Import compression drives market tightness
A key catalyst behind the price surge was a sharp contraction in cross-border electricity imports, particularly from Central Europe into Hungary and the wider SEE region.
Total net imports declined to 1,325 MW, down 687 MW day-on-day, while flows from core markets such as Austria and Slovakia dropped even more steeply, falling to 2,765 MW, a reduction of 1,439 MW.
This reduction in external supply significantly tightened liquidity across the region, forcing domestic generation to cover a larger share of demand and pushing marginal prices higher.
At the same time, the Hungary–Germany spread narrowed to around €10/MWh, sharply lower compared to previous sessions, reducing arbitrage incentives and limiting the ability of cheaper Western European power to flow into Southeast Europe.
Renewable output falls, gas generation ramps up
On the supply side, a notable drop in renewable generation played a decisive role in reshaping the generation stack.
Wind output declined by 613 MW, while solar generation fell by 453 MW, removing more than 1.0 GW of low-cost supply from the system.
This shortfall was primarily offset by a strong increase in gas-fired generation, which rose by 1,095 MW to 5,856 MW, becoming the dominant marginal source of electricity in the region.
Coal and hydro output remained broadly stable at 6,007 MW and 7,961 MW respectively, while nuclear generation held steady at around 5,800 MW, indicating that flexibility in the system is increasingly concentrated in gas-fired assets.

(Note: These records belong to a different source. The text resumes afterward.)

import Mathlib
import Summits.CriticalPhenomena.PercolationContinuityZ3.Theorems.PercNonProliferationPolynomialAssembly
import HarnessLib

/-!
# Crux `PercNonProliferation.SubpolynomialBlocking` (stmt-CriticalPhenomena-4446) — the route uses only its FREQUENTLY form

Helper file (lead prover-line-stmt-CriticalPhenomena-4446-c1-0, line `cross-sandwich-flat-seal`), landed
`--supports stmt-CriticalPhenomena-4446`. It records, as kernel-checked theorems, how much of the crux the route
`PercNonProliferation` actually consumes. The crux is filed as

  `∀ s > 0, ∀ᶠ n, n^{-s} ≤ u_n`,  `u_n := P_{p_c(ℤ³)}(Λ_n ↮ ∂ⁱⁿΛ_{2n} inside Λ_{2n})`,

and is used only through `PolynomialAssembly : MeanCauchySchwarz → SpanningBKCap → FreeBoxPowerSaving →
SubpolynomialBlocking → θ(p_c) = 0`. The assembly's inequality `θ(p_c)² ≤ 64·C·2^{-a}·n^{s-a}` holds AT EVERY SINGLE
SCALE `n ≥ 1` at which `u_n ≥ n^{-s}` (`theta_sq_le_of_blocking`), so `θ(p_c) = 0` already follows from

  (F)  `∃ s < a, ∃ᶠ n, n^{-s} ≤ u_n`   (`a` = the power saving of `FreeBoxPowerSaving`),

i.e. from the blocking bound at ONE exponent below the power saving along ANY subsequence
(`percolationContinuityZ3_of_frequently_blocking`); in particular from the `∃ᶠ` form of the crux
(`polynomialAssembly_frequently`: `MeanCauchySchwarz → SpanningBKCap → FreeBoxPowerSaving → (∀ s > 0, ∃ᶠ n, n^{-s} ≤ u_n)
→ PercolationContinuityZ3`). The `∀ᶠ` in the filed crux is therefore slack for this route: its negation
`∃ s, ∃ᶠ n, u_n < n^{-s}` (crossing w.h.p. on a SUBSEQUENCE) is what a disproof of the filed crux needs, whereas the route
survives unless `∃ s < a, ∀ᶠ n, u_n < n^{-s}` (crossing w.h.p. at ALL large scales). Message to the planner promoting the
open stubs of this crux: the weakest blocking statement the polynomial pair needs is (F), not the filed `∀ s, ∀ᶠ n` form.
-/

noncomputable section

namespace Summit.CriticalPhenomena.PercolationContinuityZ3.Theorems.SubpolynomialBlocking

open MeasureTheory Filter Topology
open Literature.Probability.Percolation Literature.Probability.LatticeModels
open Summit.CriticalPhenomena.PercolationContinuityZ3.Theses.PercNonProliferation

namespace FrequentlySuffices

/-- The real arithmetic of the polynomial pair at ONE scale `n ≥ 1`, with a free blocking exponent `s`.  Reading
`θ = θ(p_c)`, `b = |B(n)|`, `b₂ = |B(2n)|`, `EN = E[N_n]`, `ES = E[S_n]`, `T` = the pair sum over `B(2n)`, `u = u_n`:
from `(θ b)² ≤ EN·ES`, `EN ≤ 1/u`, `u ≥ n^{-s}`, `0 ≤ ES ≤ T`, `T/b₂² ≤ C (2n)^{-a}`, `b₂ ≤ 8 b` one gets
`θ² ≤ 64 C 2^{-a} n^{-(a-s)}`. -/
theorem arith {θ b b₂ EN ES T u C a s : ℝ} {n : ℕ} (hn : 1 ≤ n) (hC : 0 ≤ C)
    (hb : 0 < b) (hb₂ : b₂ ≤ 8 * b) (hb₂0 : 0 < b₂)
    (hMCS : (θ * b) ^ 2 ≤ EN * ES) (hEN : EN ≤ 1 / u) (hu : (n : ℝ) ^ (-s) ≤ u)
    (hES0 : 0 ≤ ES) (hES : ES ≤ T) (hT : T / b₂ ^ 2 ≤ C * ((2 * n : ℕ) : ℝ) ^ (-a)) :
    θ ^ 2 ≤ 64 * C * (2 : ℝ) ^ (-a) * (n : ℝ) ^ (-(a - s)) := by
  have hn0 : (0 : ℝ) < n := Nat.cast_pos.2 (Nat.succ_le_iff.1 hn)
  have hnpow : 0 < (n : ℝ) ^ (-s) := Real.rpow_pos_of_pos hn0 _
  have hinv : 1 / u ≤ (n : ℝ) ^ s := by
    calc 1 / u ≤ 1 / (n : ℝ) ^ (-s) := one_div_le_one_div_of_le hnpow hu
      _ = (n : ℝ) ^ s := by rw [Real.rpow_neg hn0.le, one_div, inv_inv]
  have h2n : ((2 * n : ℕ) : ℝ) ^ (-a) = (2 : ℝ) ^ (-a) * (n : ℝ) ^ (-a) := by
    rw [Nat.cast_mul, Nat.cast_ofNat]
    exact Real.mul_rpow (by norm_num) hn0.le
  have hK0 : 0 ≤ C * ((2 : ℝ) ^ (-a) * (n : ℝ) ^ (-a)) :=
    mul_nonneg hC (mul_nonneg (Real.rpow_nonneg (by norm_num) _) (Real.rpow_nonneg hn0.le _))
  have hT' : T ≤ C * ((2 : ℝ) ^ (-a) * (n : ℝ) ^ (-a)) * b₂ ^ 2 := by
    rw [← h2n]
    exact (div_le_iff₀ (pow_pos hb₂0 2)).1 hT
  have hb₂sq : b₂ ^ 2 ≤ 64 * b ^ 2 := by
    calc b₂ ^ 2 ≤ (8 * b) ^ 2 := pow_le_pow_left₀ hb₂0.le hb₂ 2
      _ = 64 * b ^ 2 := by ring
  have hES' : ES ≤ C * ((2 : ℝ) ^ (-a) * (n : ℝ) ^ (-a)) * (64 * b ^ 2) :=
    hES.trans (hT'.trans (mul_le_mul_of_nonneg_left hb₂sq hK0))
  have hprod : (θ * b) ^ 2 ≤
      (n : ℝ) ^ s * (C * ((2 : ℝ) ^ (-a) * (n : ℝ) ^ (-a)) * (64 * b ^ 2)) :=
    hMCS.trans (mul_le_mul (hEN.trans hinv) hES' hES0 (Real.rpow_nonneg hn0.le _))
  have hcomb : (n : ℝ) ^ s * (n : ℝ) ^ (-a) = (n : ℝ) ^ (-(a - s)) := by
    rw [← Real.rpow_add hn0]
    congr 1
    ring
  have key : θ ^ 2 * b ^ 2 ≤ 64 * C * (2 : ℝ) ^ (-a) * (n : ℝ) ^ (-(a - s)) * b ^ 2 := by
    calc θ ^ 2 * b ^ 2 = (θ * b) ^ 2 := by ring
      _ ≤ (n : ℝ) ^ s * (C * ((2 : ℝ) ^ (-a) * (n : ℝ) ^ (-a)) * (64 * b ^ 2)) := hprod
      _ = 64 * C * (2 : ℝ) ^ (-a) * ((n : ℝ) ^ s * (n : ℝ) ^ (-a)) * b ^ 2 := by ring
      _ = 64 * C * (2 : ℝ) ^ (-a) * (n : ℝ) ^ (-(a - s)) * b ^ 2 := by rw [hcomb]
  exact le_of_mul_le_mul_right key (pow_pos hb 2)

end FrequentlySuffices

open FrequentlySuffices

/-- **One scale suffices.** Under `MeanCauchySchwarz` and `SpanningBKCap`, a free-box power saving
`FA₂(m) ≤ C m^{-a}` (`m ≥ 1`) and the blocking bound `u_n ≥ n^{-s}` at a SINGLE scale `n ≥ 1` give
`θ(p_c)² ≤ 64·C·2^{-a}·n^{-(a-s)}` (the inequality inside `PolynomialAssembly`, with the blocking exponent freed). -/
theorem theta_sq_le_of_blocking (hMCS : MeanCauchySchwarz) (hBK : SpanningBKCap) {a C : ℝ}
    (hC : ∀ n : ℕ, 1 ≤ n →
      (∑ x ∈ box 3 n, ∑ y ∈ box 3 n,
          (bondPercolation (zdGraph 3) (criticalProbI 3)).real (openConnIn ↑(box 3 n) x y)) /
        ((box 3 n).card : ℝ) ^ 2 ≤ C * (n : ℝ) ^ (-a))
    {s : ℝ} {n : ℕ} (hn : 1 ≤ n)
    (hu : (n : ℝ) ^ (-s) ≤ (bondPercolation (zdGraph 3) (criticalProbI 3)).real
      {ω | ¬ ∃ x ∈ box 3 n, ∃ y ∈ innerBoundary (zdGraph 3) (box 3 (2 * n)),
        ω ∈ openConnIn ↑(box 3 (2 * n)) x y}) :
    (theta (zdGraph 3) (0 : Site 3) (criticalProbI 3)) ^ 2 ≤
      64 * C * (2 : ℝ) ^ (-a) * (n : ℝ) ^ (-(a - s)) := by
  unfold MeanCauchySchwarz at hMCS
  unfold SpanningBKCap at hBK
  have hC0 : 0 ≤ C := by
    have h1 := hC 1 le_rfl
    rw [Nat.cast_one, Real.one_rpow, mul_one] at h1
    exact le_trans (by positivity) h1
  have hn0 : (0 : ℝ) < n := Nat.cast_pos.2 (Nat.succ_le_iff.1 hn)
  have hu0 := (Real.rpow_pos_of_pos hn0 (-s)).trans_le hu
  -- volume doubling: `|B(2n)| = (4n+1)³ ≤ 8 (2n+1)³ = 8 |B(n)|`
  have h8 : ((box 3 (2 * n)).card : ℝ) ≤ 8 * (box 3 n).card := by
    rw [card_box, card_box]
    have h : (2 * (2 * n) + 1) ^ 3 ≤ 8 * (2 * n + 1) ^ 3 := by
      calc (2 * (2 * n) + 1) ^ 3 ≤ (2 * (2 * n + 1)) ^ 3 := Nat.pow_le_pow_left (by omega) 3
        _ = 8 * (2 * n + 1) ^ 3 := by ring
    exact_mod_cast h
  refine arith hn hC0 ?_ h8 ?_ (hMCS (criticalProbI 3) n) ?_ hu ?_ ?_ (hC (2 * n) (by omega))
  · exact Nat.cast_pos.2 (Finset.card_pos.2 (box_nonempty 3 n))
  · exact Nat.cast_pos.2 (Finset.card_pos.2 (box_nonempty 3 (2 * n)))
  · refine polynomialAssembly_sum_le_one_div _ ?_ (fun k => hBK (criticalProbI 3) k n) ?_ hu0 _
    · exact polynomialAssembly_measurableSet_exists₂ _ _ fun x _ y _ =>
        DCT16.measurableSet_openConnIn _ x y
    · rfl
  · positivity
  · exact polynomialAssembly_sum_sum_mono (box_mono 3 (by omega)) fun x y => measureReal_nonneg

/-- **The polynomial pair closes the conjunct from a blocking bound at ONE exponent below the power saving, along ANY
subsequence**: `MeanCauchySchwarz`, `SpanningBKCap`, `FA₂(m) ≤ C m^{-a}` (`m ≥ 1`) and `∃ᶠ n, n^{-s} ≤ u_n` for some
`s < a` give `θ(p_c(ℤ³)) = 0` (`θ² ≤ 64 C 2^{-a} n^{-(a-s)}` frequently, and `n^{-(a-s)} → 0`). -/
theorem percolationContinuityZ3_of_frequently_blocking (hMCS : MeanCauchySchwarz) (hBK : SpanningBKCap)
    {a C : ℝ}
    (hC : ∀ n : ℕ, 1 ≤ n →
      (∑ x ∈ box 3 n, ∑ y ∈ box 3 n,
          (bondPercolation (zdGraph 3) (criticalProbI 3)).real (openConnIn ↑(box 3 n) x y)) /
        ((box 3 n).card : ℝ) ^ 2 ≤ C * (n : ℝ) ^ (-a))
    {s : ℝ} (hsa : s < a)
    (hu : ∃ᶠ n : ℕ in atTop, (n : ℝ) ^ (-s) ≤ (bondPercolation (zdGraph 3) (criticalProbI 3)).real
      {ω | ¬ ∃ x ∈ box 3 n, ∃ y ∈ innerBoundary (zdGraph 3) (box 3 (2 * n)),
        ω ∈ openConnIn ↑(box 3 (2 * n)) x y}) :
    _root_.PercolationContinuityZ3 := by
  refine Literature.Probability.Percolation.percolationContinuityZ3_iff.2 ?_
  have key : ∃ᶠ n : ℕ in atTop, (theta (zdGraph 3) (0 : Site 3) (criticalProbI 3)) ^ 2 ≤
      64 * C * (2 : ℝ) ^ (-a) * (n : ℝ) ^ (-(a - s)) :=
    (hu.and_eventually (eventually_ge_atTop 1)).mono fun n h =>
      theta_sq_le_of_blocking hMCS hBK hC h.2 h.1
  have hlim : Tendsto (fun n : ℕ => 64 * C * (2 : ℝ) ^ (-a) * (n : ℝ) ^ (-(a - s))) atTop (𝓝 0) := by
    have h := ((tendsto_rpow_neg_atTop (sub_pos.2 hsa)).comp tendsto_natCast_atTop_atTop).const_mul
      (64 * C * (2 : ℝ) ^ (-a))
    rw [mul_zero] at h
    exact h
  have hsq : (theta (zdGraph 3) (0 : Site 3) (criticalProbI 3)) ^ 2 ≤ 0 := by
    by_contra hpos
    push Not at hpos
    obtain ⟨n, h1, h2⟩ := (key.and_eventually (hlim.eventually (gt_mem_nhds hpos))).exists
    exact absurd (h1.trans_lt h2) (lt_irrefl _)
  exact pow_eq_zero_iff two_ne_zero |>.1 (le_antisymm hsq (sq_nonneg _))

/-- **`PolynomialAssembly` with the crux weakened to its FREQUENTLY form**:
`MeanCauchySchwarz → SpanningBKCap → FreeBoxPowerSaving → (∀ s > 0, ∃ᶠ n, n^{-s} ≤ u_n) → θ(p_c(ℤ³)) = 0`
(take `s := a/2 < a`). The filed crux `SubpolynomialBlocking` (`∀ s > 0, ∀ᶠ n, …`) trivially implies the hypothesis used
here (`Eventually.frequently`), so this theorem contains `polynomialAssembly_proof` (item 4458). -/
theorem polynomialAssembly_frequently :
    MeanCauchySchwarz → SpanningBKCap → FreeBoxPowerSaving →
      (∀ s : ℝ, 0 < s → ∃ᶠ n : ℕ in atTop, (n : ℝ) ^ (-s) ≤
        (bondPercolation (zdGraph 3) (criticalProbI 3)).real
          {ω | ¬ ∃ x ∈ box 3 n, ∃ y ∈ innerBoundary (zdGraph 3) (box 3 (2 * n)),
            ω ∈ openConnIn ↑(box 3 (2 * n)) x y}) →
      _root_.PercolationContinuityZ3 := by
  intro hMCS hBK hFPS hfreq
  unfold FreeBoxPowerSaving at hFPS
  obtain ⟨a, C, ha, hC⟩ := hFPS
  exact percolationContinuityZ3_of_frequently_blocking hMCS hBK hC (half_lt_self ha) (hfreq (a / 2) (half_pos ha))

end Summit.CriticalPhenomena.PercolationContinuityZ3.Theorems.SubpolynomialBlocking

end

The shift in the generation mix underscores a recurring structural pattern in SEE markets: when renewable output weakens and imports decline, gas rapidly becomes the price-setting technology, reinforcing upward price pressure.
Demand softens but not enough to offset supply tightness
Electricity consumption across the SEE region eased slightly to 35,377 MW, down 608 MW from the previous day, reflecting marginally warmer temperatures of around 9°C.
However, the modest decline in demand was insufficient to counterbalance the sharper contraction in supply, leaving the overall system tighter and supporting higher prices.
This dynamic illustrates the current sensitivity of the regional market, where relatively small shifts in supply—particularly imports and renewables—can outweigh demand-side movements.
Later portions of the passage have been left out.